When Pizmon, Columbia’s famed Jewish a cappella group, began to croon a series of Hebrew melodies, a group of about 100 French university students — visibly tired from their trans-Atlantic flight earlier in the day — roused and began clapping to the music, cheering, dancing and snapping photos of the singers.After each song, Pizmon received a standing ovation from the French student leaders who gathered Sunday in the basement of the Kraft Center, the home of Columbia University’s Hillel.“It was something very unexpected for us,” said Jimmy Pinto, a senior at Universite Paris Dauphine. In France, he said, students gather at Jewish student unions to eat kosher meals or to strategize ways to fight the anti-Semitism that is becoming increasingly prevalent there. Social and cultural activities, Pinto added, are rarely the domain of Jewish student organizations.
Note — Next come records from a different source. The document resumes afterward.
import Literature.Analysis.FluidPDE.HouWangYang2025Nonuniqueness
import Mathlib.Analysis.Calculus.Deriv.Basic
import HarnessLib

/-!
# Jia–Šverák 2015: the conditional non-uniqueness theorems for Leray–Hopf solutions, typed verbatim

Statement-level reproduction of H. Jia, V. Šverák, *Are the incompressible 3d Navier–Stokes equations
locally ill-posed in the natural energy space?*, J. Funct. Anal. 268 (2015) 3734–3766 (arXiv:1306.2136;
page numbers below are arXiv-PDF pages) [JiaSverak2015] — the PUBLISHED conditional theorems of the
programme "unstable self-similar profile ⇒ non-uniqueness of Leray–Hopf solutions of the UNFORCED
equations": Thm. 5.1 (spectral condition (A), a Hopf-type crossing along a curve `σ ↦ U_σ` of
self-similar profiles ⇒ two distinct Leray–Hopf solutions) and Thm. 5.2 (condition (B), a real simple
crossing, plus two non-degeneracy conditions ⇒ the same with compactly supported datum).

Mathlib and the tree have no unbounded-operator spectral theory for the similarity-variable linearisation
`𝓛_U φ = Δφ + (x/2)·∇φ + φ/2 − U·∇φ − φ·∇U + ∇P` on `X = {φ ∈ L²∩L⁴ : div φ = 0}` (JS15 p.2–4; in
the tree the same operator, with the opposite sign and for a smooth compactly supported profile, is
`Literature.Analysis.FluidPDE.negLss` of `NSLerayHopfABCEigenmode.lean`). We therefore type the
theorems at the level at which they are STATED: an abstract `Setting` carries the objects the hypotheses
quantify over (the base branch `σ ↦ U_σ`, the eigenvalue set of `𝓛_σ = 𝓛 − 𝒦(U_σ)` on the full domain
`𝒟`, simplicity, the range of `𝓛_{σ₀}`, the two non-degeneracy vectors), the spectral conditions (A),
(B), ND1, ND2 are Props over it, and the CONCLUSION is the concrete tree statement `∃ T v₀ u v, 0 < T ∧ JS15Datum v₀ ∧ IsNonUniqLHPair T v₀ u v`
(two distinct strict-sense Leray–Hopf solutions `IsLerayHopfOn` with a common datum, viscosity `1`, no
force, on `ℝ³ × [0, T)`), which implies the tree's statement ns.S19
`Literature.Analysis.FluidPDE.LerayHopfNonUniqueness` granted the standard continuation of Leray–Hopf
solutions to global ones (`lerayHopfNonUniqueness_of_local`, through
`LerayHopfNonUniqueness.of_isLerayHopfOn` of `HouWangYang2025Nonuniqueness.lean`).

SIGN: JS15 sign throughout — unstable ⇔ `Re λ > 0`. Guillod–Šverák 2023 (`𝓛^{GŠ}(U) = −𝓛_U`) and
Hou–Wang–Yang 2025 use the opposite sign.

The published implications are NOT proved here (they are PDE theorems whose proofs — JS15 §3 singular
perturbation, §4 unstable manifold, §5 truncation — are far from Mathlib); they are recorded as the two
fields of the HYPOTHESIS structure `JS15Leaves`, each a verbatim quotation with page, never as an axiom or
an instance. The assembly theorems `assembly_A` / `assembly_B` are the modus ponens that make explicit
WHICH hypotheses are consumed. `not_spectralA_of_real_crossing` / `not_spectralB_of_no_kernel` are the
kill criteria used by the divergence analysis in `Divergence.lean`.

## What is deliberately NOT here

* No instantiation of `Setting` by the actual operator `𝓛_U` on `X` (no spectral theory available).
* No proof of Thm. 5.1 / 5.2 and no named fact for them: `JS15Leaves` is a hypothesis structure.
* The clauses of the printed conclusion that `∃ T v₀ u v, 0 < T ∧ JS15Datum v₀ ∧ IsNonUniqLHPair T v₀ u v` DROPS: smoothness of the two solutions on
  `ℝ³ × (0, 1)` (Thm. 5.1) / `ℝ³ × (0, ∞)` (Thm. 5.2); that the datum is `C^∞(ℝ³∖{0})`; the printed time
  interval (`(0, 1)`). The `O(1/|x|)` singularity at the origin is kept as an explicit bound.

## References

* H. Jia, V. Šverák, J. Funct. Anal. 268 (2015), §1 (p.2–4: (A), (B), `X`, `𝒟`, `Y`), §4 (p.12:
  (4.5)–(4.6) = ND1, ND2; Thm. 4.1, 4.2), §5 (p.13: Thm. 5.1, 5.2). [JiaSverak2015]
* H. Jia, V. Šverák, Invent. Math. 196 (2014) 233–265 (existence of the scale-invariant profiles,
  Thm. 1.1; decay, Thm. 4.1). [JiaSverak2014]
* J. Guillod, V. Šverák, J. Math. Fluid Mech. 25 (2023) (numerics; opposite sign). [GuillodSverak2023]
* D. Albritton, E. Brué, M. Colombo, Ann. of Math. 196 (2022) (the FORCED case; sentence after Thm. 1.2
  for the continuation to global solutions). [AlbrittonBrueColombo2022AnnMath]
-/

open MeasureTheory Set Filter Topology

namespace Literature.Analysis.FluidPDE.JiaSverak2015

/-- Local notation for physical space `ℝ³ = EuclideanSpace ℝ (Fin 3)`. -/
local notation "ℝ³" => EuclideanSpace ℝ (Fin 3)

/-! ## The conclusion, bound to the tree's Leray–Hopf notion -/

/-- **The JS15 datum class** (Jia–Šverák 2015, Thm. 1.3 p.4 and Thm. 5.2 p.13): a divergence-free
`v₀ ∈ L²(ℝ³)`, compactly supported ("compactly supported initial data `v₀`", Thm. 1.3), with
`‖v₀(x)‖ ≤ C/‖x‖` near `0` ("`v₀(x) = O(1/|x|)` near origin"). Dropped: `v₀ ∈ C^∞(ℝ³∖{0})` (see the
module docstring). A predicate on the datum, not a fact. [cite: JiaSverak2015, Thm. 1.3 p.4; Thm. 5.2 p.13] -/
structure JS15Datum (v₀ : ℝ³ → ℝ³) : Prop where
  memLp : MemLp v₀ 2 volume
  divFree : IsWeaklyDivFree v₀
  compact : HasCompactSupport v₀
  nearOrigin : ∃ C r : ℝ, 0 < r ∧ ∀ x : ℝ³, 0 < ‖x‖ → ‖x‖ < r → ‖v₀ x‖ ≤ C / ‖x‖

/-- **A non-unique Leray–Hopf pair on `[0, T)`**: two strict-sense Leray–Hopf weak solutions (`IsLerayHopfOn`,
viscosity `1`, no force) of the unforced Navier–Stokes system on `ℝ³ × [0, T)` with the same datum `v₀`
that differ on a set of positive measure at some time `t ∈ (0, T]`. Dropped from the printed conclusion:
smoothness of the two solutions for `t > 0`. The CONCLUSION of JS15 Thm. 1.3 / 5.1 / 5.2 is then
`∃ T v₀ u v, 0 < T ∧ JS15Datum v₀ ∧ IsNonUniqLHPair T v₀ u v` — written out at every use, never minted as
a closed named Prop (it is the open local form of ns.S19 `LerayHopfNonUniqueness`, Buckmaster–Vicol 2019
§8 Problem 9, proved in print only conditionally). [cite: JiaSverak2015, Thm. 5.2 p.13] -/
def IsNonUniqLHPair (T : ℝ) (v₀ : ℝ³ → ℝ³) (u v : ℝ → ℝ³ → ℝ³) : Prop :=
  IsLerayHopfOn T 1 0 v₀ u ∧ IsLerayHopfOn T 1 0 v₀ v ∧ ∃ t ∈ Ioc 0 T, ¬ (u t =ᵐ[volume] v t)

/-- The JS15 conclusion implies the tree's statement ns.S19 `LerayHopfNonUniqueness` (global
Leray–Hopf non-uniqueness) granted the continuation hypothesis `hext` — the EXPLICIT binder of
`LerayHopfNonUniqueness.of_isLerayHopfOn`, kept explicit here as well (no named fact is minted for it: the
printed remark of Albritton–Brué–Colombo 2022 after Thm. 1.2 concerns their forced solutions, "by modifying
the force after T", and is not a statement of the unforced restart-and-glue property). [folklore] -/
theorem lerayHopfNonUniqueness_of_local
    (hext : ∀ (T : ℝ) (v₀ : ℝ³ → ℝ³) (u : ℝ → ℝ³ → ℝ³), MemLp v₀ 2 volume → IsWeaklyDivFree v₀ →
      IsLerayHopfOn T 1 0 v₀ u → ∃ w : ℝ → ℝ³ → ℝ³, IsGlobalLerayHopf 1 0 v₀ w ∧ ∀ t ∈ Ioc 0 T, w t = u t)
    (h : ∃ (T : ℝ) (v₀ : ℝ³ → ℝ³) (u v : ℝ → ℝ³ → ℝ³), 0 < T ∧ JS15Datum v₀ ∧ IsNonUniqLHPair T v₀ u v) :
    LerayHopfNonUniqueness := by
  obtain ⟨T, v₀, u, v, hT, hd, hu, hv, hne⟩ := h
  exact LerayHopfNonUniqueness.of_isLerayHopfOn one_pos hd.memLp hd.divFree hu hv hne
    (fun w hw => hext T v₀ w hd.memLp hd.divFree hw)

/-! ## The abstract setting of JS15 §1 -/

/-- Abstract setting of JS15 §1 (p.2–4) for a fixed scale-invariant datum `u₀ ∈ C^∞(ℝ³∖{0})`,
divergence free: the objects the spectral conditions (A) and (B) quantify over. No analysis is encoded;
an instantiation by the operator `𝓛_U` on `X = L²∩L⁴` is a future deliverable. [cite: JiaSverak2015, §1 p.2–4] -/
structure Setting where
  /-- the Banach space `X = {φ ∈ L²∩L⁴(ℝ³): div φ = 0}` (JS15 p.3), as a bare carrier. -/
  X : Type
  /-- `branchExists σ`: the profile `U_σ` (solution of JS15 (1.5) p.2 with datum `σ u₀`,
  `|U_σ − σ e^Δu₀| = o(1/|x|)`, obtained by continuation from `σ = 0`) exists as a regular point of the
  curve. -/
  branchExists : ℝ → Prop
  /-- `eig σ`: the set of eigenvalues of `𝓛_σ = 𝓛 − 𝒦(U_σ)` on the domain `𝒟 ⊂ X` (p.3; FULL domain, all
  perturbations — not only axisymmetric ones). -/
  eig : ℝ → Set ℂ
  /-- `simple σ λ`: `λ` is a simple eigenvalue of `𝓛_σ` (JS15 (A)/(B), p.3). -/
  simple : ℝ → ℂ → Prop
  /-- `inRange σ w`: `w ∈ Range(𝓛_σ)` (JS15 (4.5)–(4.6), p.12). -/
  inRange : ℝ → X → Prop
  /-- the vector `ℙ(U_{σ₀}·∇U + U·∇U_{σ₀})`, `U := e^Δ u₀` (JS15 p.12, (4.5)). -/
  nd1Vector : ℝ → X
  /-- the vector `ℙ(v·∇v)` for `v` a unit kernel vector of `𝓛_{σ₀}` (JS15 p.12, (4.6)). -/
  nd2Vector : ℝ → X

namespace Setting

variable (S : Setting)

/-- JS15 scenario **(A)** (p.3), verbatim, at crossing parameter `σ₀` with gap `δ`: for `σ ≤ σ₀` the
eigenvalues of `𝓛_σ` lie in `{Re λ < −δ} ∪ {lam₁(σ), conj lam₁(σ)}`, these two are simple eigenvalues,
`Re lam₁(σ) < 0` for `σ < σ₀`, `Re lam₁(σ₀) = 0`, `Im lam₁(σ₀) > 0`, and `(d/dσ) Re lam₁ (σ₀) > 0`.
[cite: JiaSverak2015, §1 (A) p.3] -/
def SpectralA (σ₀ δ : ℝ) : Prop :=
  0 < δ ∧ (∀ σ ≤ σ₀, S.branchExists σ) ∧
  ∃ lam₁ : ℝ → ℂ,
    (∀ σ ≤ σ₀, S.eig σ ⊆ {z | z.re < -δ} ∪ {lam₁ σ, (starRingEnd ℂ) (lam₁ σ)}) ∧
    (∀ σ ≤ σ₀, lam₁ σ ∈ S.eig σ ∧ S.simple σ (lam₁ σ) ∧ S.simple σ ((starRingEnd ℂ) (lam₁ σ))) ∧
    (∀ σ < σ₀, (lam₁ σ).re < 0) ∧ (lam₁ σ₀).re = 0 ∧ 0 < (lam₁ σ₀).im ∧
    ∃ d : ℝ, 0 < d ∧ HasDerivAt (fun σ => (lam₁ σ).re) d σ₀

/-- JS15 scenario **(B)** (p.3), verbatim: for `σ ≤ σ₀` the eigenvalues lie in `{Re λ < −δ} ∪ {lam₁(σ)}`,
`lam₁(σ)` is a simple REAL eigenvalue, `lam₁(σ) < 0` for `σ < σ₀`, `lam₁(σ₀) = 0`.
[cite: JiaSverak2015, §1 (B) p.3] -/
def SpectralB (σ₀ δ : ℝ) : Prop :=
  0 < δ ∧ (∀ σ ≤ σ₀, S.branchExists σ) ∧
  ∃ lam₁ : ℝ → ℝ,
    (∀ σ ≤ σ₀, S.eig σ ⊆ {z | z.re < -δ} ∪ {(lam₁ σ : ℂ)}) ∧
    (∀ σ ≤ σ₀, (lam₁ σ : ℂ) ∈ S.eig σ ∧ S.simple σ (lam₁ σ)) ∧
    (∀ σ < σ₀, lam₁ σ < 0) ∧ lam₁ σ₀ = 0

/-- JS15 (4.5), p.12: `ℙ(U_{σ₀}·∇U + U·∇U_{σ₀}) ∉ Range(𝓛_{σ₀})`. [cite: JiaSverak2015, (4.5) p.12] -/
def ND1 (σ₀ : ℝ) : Prop := ¬ S.inRange σ₀ (S.nd1Vector σ₀)

/-- JS15 (4.6), p.12: `ℙ(v·∇v) ∉ Range(𝓛_{σ₀})`, `v` a unit kernel vector. [cite: JiaSverak2015, (4.6) p.12] -/
def ND2 (σ₀ : ℝ) : Prop := ¬ S.inRange σ₀ (S.nd2Vector σ₀)

/-- The **published leaves** of the programme, each a verbatim quotation. A structure, i.e. a HYPOTHESIS
handed to the assembly — never an axiom or an instance. CAUTION (review of p175635): `Setting` is
junk-instantiable (e.g. `X := Unit`, `eig σ := {σ + i, σ − i}`, `simple ≡ True` makes `SpectralA 0 1`
provable), so for such an `S` the hypothesis `S.JS15Leaves` is literally equivalent to the open local
non-uniqueness conclusion; no file may take `JS15Leaves` for an unspecified `S` as given — it is only
meaningful for the `Setting` induced by the actual operator `𝓛_U` on `X`. [cite: JiaSverak2015, Thm. 5.1–5.2 p.13] -/
structure JS15Leaves where
  /-- JS15 Thm. 5.1 (p.13): "Assume the spectral condition (A) holds. Then there exist two different
  Leray–Hopf weak solutions which are smooth in `ℝ³ × (0,1)` with the same initial data
  `v₀ ∈ C^∞(ℝ³∖{0})`, `v₀(x) = O(1/|x|)` near origin." The `HasCompactSupport` conjunct of the conclusion is
  printed in Thm. 1.3 (p.4), verbatim: "Suppose (A), or (B) together with non-degeneracy conditions in
  Theorem 4.2 holds. Then there exist two different Leray-Hopf weak solutions `u₁` and `u₂` to NSE with
  compactly supported initial data `v₀` which is smooth in `ℝ³∖{0}` and near origin `|v₀(x)| = O(1/|x|)`"
  (and the proof of Thm. 5.1, p.13, decomposes `u₀ = v₀ + w₀` with `v₀` compactly supported).
  [cite: JiaSverak2015, Thm. 1.3 p.4; Thm. 5.1 p.13] -/
  thm51 : ∀ σ₀ δ, S.SpectralA σ₀ δ → (∃ (T : ℝ) (v₀ : ℝ³ → ℝ³) (u v : ℝ → ℝ³ → ℝ³), 0 < T ∧ JS15Datum v₀ ∧ IsNonUniqLHPair T v₀ u v)
  /-- JS15 Thm. 5.2 (p.13): "Assume the spectral condition (B) and the non-degeneracy conditions (4.5),
  (4.6) hold. Then there exists compactly supported divergence free `v₀ ∈ C^∞(ℝ³∖{0})` with
  `v₀(x) = O(1/|x|)` near origin, such that there are two Leray–Hopf weak solutions with initial data `v₀`.
  Moreover the two Leray–Hopf solutions are smooth in `ℝ³ × (0,∞)`." -/
  thm52 : ∀ σ₀ δ, S.SpectralB σ₀ δ → S.ND1 σ₀ → S.ND2 σ₀ → (∃ (T : ℝ) (v₀ : ℝ³ → ℝ³) (u v : ℝ → ℝ³ → ℝ³), 0 < T ∧ JS15Datum v₀ ∧ IsNonUniqLHPair T v₀ u v)

/-- Assembly N-A: (A) ⇒ the conclusion, consuming exactly Thm. 5.1. [folklore] -/
theorem assembly_A (L : S.JS15Leaves) {σ₀ δ : ℝ} (hA : S.SpectralA σ₀ δ) : (∃ (T : ℝ) (v₀ : ℝ³ → ℝ³) (u v : ℝ → ℝ³ → ℝ³), 0 < T ∧ JS15Datum v₀ ∧ IsNonUniqLHPair T v₀ u v) :=
  L.thm51 σ₀ δ hA

/-- Assembly N-B: (B) ∧ ND1 ∧ ND2 ⇒ the conclusion, consuming exactly Thm. 5.2. [folklore] -/
theorem assembly_B (L : S.JS15Leaves) {σ₀ δ : ℝ} (hB : S.SpectralB σ₀ δ) (h1 : S.ND1 σ₀)
    (h2 : S.ND2 σ₀) : (∃ (T : ℝ) (v₀ : ℝ³ → ℝ³) (u v : ℝ → ℝ³ → ℝ³), 0 < T ∧ JS15Datum v₀ ∧ IsNonUniqLHPair T v₀ u v) :=
  L.thm52 σ₀ δ hB h1 h2

/-- (A) ⇒ ns.S19, granted the published leaf and the continuation. [folklore] -/
theorem lerayHopfNonUniqueness_of_spectralA
    (hext : ∀ (T : ℝ) (v₀ : ℝ³ → ℝ³) (u : ℝ → ℝ³ → ℝ³), MemLp v₀ 2 volume → IsWeaklyDivFree v₀ →
      IsLerayHopfOn T 1 0 v₀ u → ∃ w : ℝ → ℝ³ → ℝ³, IsGlobalLerayHopf 1 0 v₀ w ∧ ∀ t ∈ Ioc 0 T, w t = u t)
    (L : S.JS15Leaves) {σ₀ δ : ℝ} (hA : S.SpectralA σ₀ δ) : LerayHopfNonUniqueness :=
  lerayHopfNonUniqueness_of_local hext (S.assembly_A L hA)

/-! ## Kill criteria -/

/-- **A REAL crossing is not scenario (A).** If at `σ₀` the only eigenvalue on the imaginary axis is `0`
(what a certified real crossing gives — Guillod–Šverák 2023, Result (2): a real simple eigenvalue crosses
`0` at `σ₀ ≈ 292`), then (A) FAILS at that `σ₀`, because (A) demands `Im lam₁(σ₀) > 0` for an eigenvalue
`lam₁(σ₀)` with `Re lam₁(σ₀) = 0`. [folklore] -/
theorem not_spectralA_of_real_crossing {σ₀ δ : ℝ}
    (hreal : ∀ z ∈ S.eig σ₀, z.re = 0 → z = 0) : ¬ S.SpectralA σ₀ δ := by
  rintro ⟨-, -, lam₁, -, hmem, -, hre, him, -⟩
  have h0 : lam₁ σ₀ = 0 := hreal _ (hmem σ₀ le_rfl).1 hre
  rw [h0] at him
  simp at him

/-- (B) forces `lam₁(σ₀) = 0 ∈ eig σ₀`; so a certified "`0 ∉ eig σ₀`" (no kernel at `σ₀`) refutes (B) at
`σ₀`. [folklore] -/
theorem not_spectralB_of_no_kernel {σ₀ δ : ℝ} (h : (0 : ℂ) ∉ S.eig σ₀) : ¬ S.SpectralB σ₀ δ := by
  rintro ⟨-, -, lam₁, -, hmem, -, h0⟩
  have := (hmem σ₀ le_rfl).1
  rw [h0] at this
  exact h (by simpa using this)

end Setting

end Literature.Analysis.FluidPDE.JiaSverak2015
This small but telling disparity, in addition to different approaches to student engagement, Israel advocacy and political lobbying, were discussed earlier this week, when a cadre of young adults from France descended on New York City.
The first-of-its-kind conference, was sponsored by UEJF, France’s powerful and politically active student union, and marked a major step toward collaboration between the world’s two largest Diaspora communities: France and the United States.“
We want the Jewish community to be united across geography, not just by our history,” said Yonathan Arfi, the 24-year-old UEJF president who helped plan the four-day gathering, called “Building Bridges.”While in New York, the group met with leaders of major American Jewish organizations, including Abraham Foxman of the Anti-Defamation League, David Harris of the American Jewish Committee and Avraham Infeld of Hillel: The Foundation for Jewish Campus Life as well as Israel’s ambassador to the United Nations, Dan Gillerman. Conference-goers said the leaders taught them the importance of establishing alliances with organizations outside the Jewish community; of forming and maintaining close ties with decision-makers at every level of government; of aggressive fund raising for Jewish causes; and of promoting Israel and Judaism through dynamic cultural events.
The French Jewish community, as it attempts to quash anti-Jewish and anti-Israel rhetoric and attacks emanating from the far left, the far right, and from the country’s large Arab population, has come to see value in working with American Jewish organizations. “This [meeting] would have made no sense three years ago,” he said. “We were living in two different worlds.” He said gathering also helped clear up common transatlantic misunderstandings.
American Jews, he said, were under the impression the situation for Jews in France is much more treacherous and immediate than is the case; and the French Jews believed that most Jews in America support President George W. Bush because of his policies toward Israel. “Only by talking do people understand that this is not the case,” Arfi said. The UEJF decision to hold its annual conference stateside has bittersweet implications, the ADL’s Foxman told the students during a breakfast meeting Thursday at ADL’s headquarters. While the visit set the stage for deeper intercultural collaboration, it also comes at a time when French Jewry faces escalating hostility and could use help from American Jews. “Very few [Americans] really understand what it’s like to walk down a major street with a kipa or a Magen David and feel different,” the ADL leader said.In America, Jews have learned to speak out against the forces that threaten them.
By contrast, in France and throughout Europe, silence is still the guiding principle, according to Foxman. “I don’t think the answer to silence is to scream all the time,” he said. “But to [respond] with wisdom, with measure, with thought, with understanding, with strategy. If we are to make a mistake, it should not be that we erred by silence, but that we erred by speaking up.” Pinto agreed that “Gardez la silence,” or remaining silent, is still the norm in France. “The typical response to French anti-Semitism is ‘Let’s keep quiet until it goes away,’ or ‘Things are so bad that we should all move to Israel,’ ” he said. “I think it’s changing now and people are beginning to speak more loudly.”
The conference, organized in large part by UEJF’s American representative David Rak, cost about $90,000 to put together. The $400 per student fee was subsidized by the UEJF, which donated $30,000 from its $2 million government-supported budget. North American Jewish organizations including the ADL, the AJC, the World Jewish Congress and the Samuel Bronfman Foundation offered the group nearly $25,000 in funds and subsidies.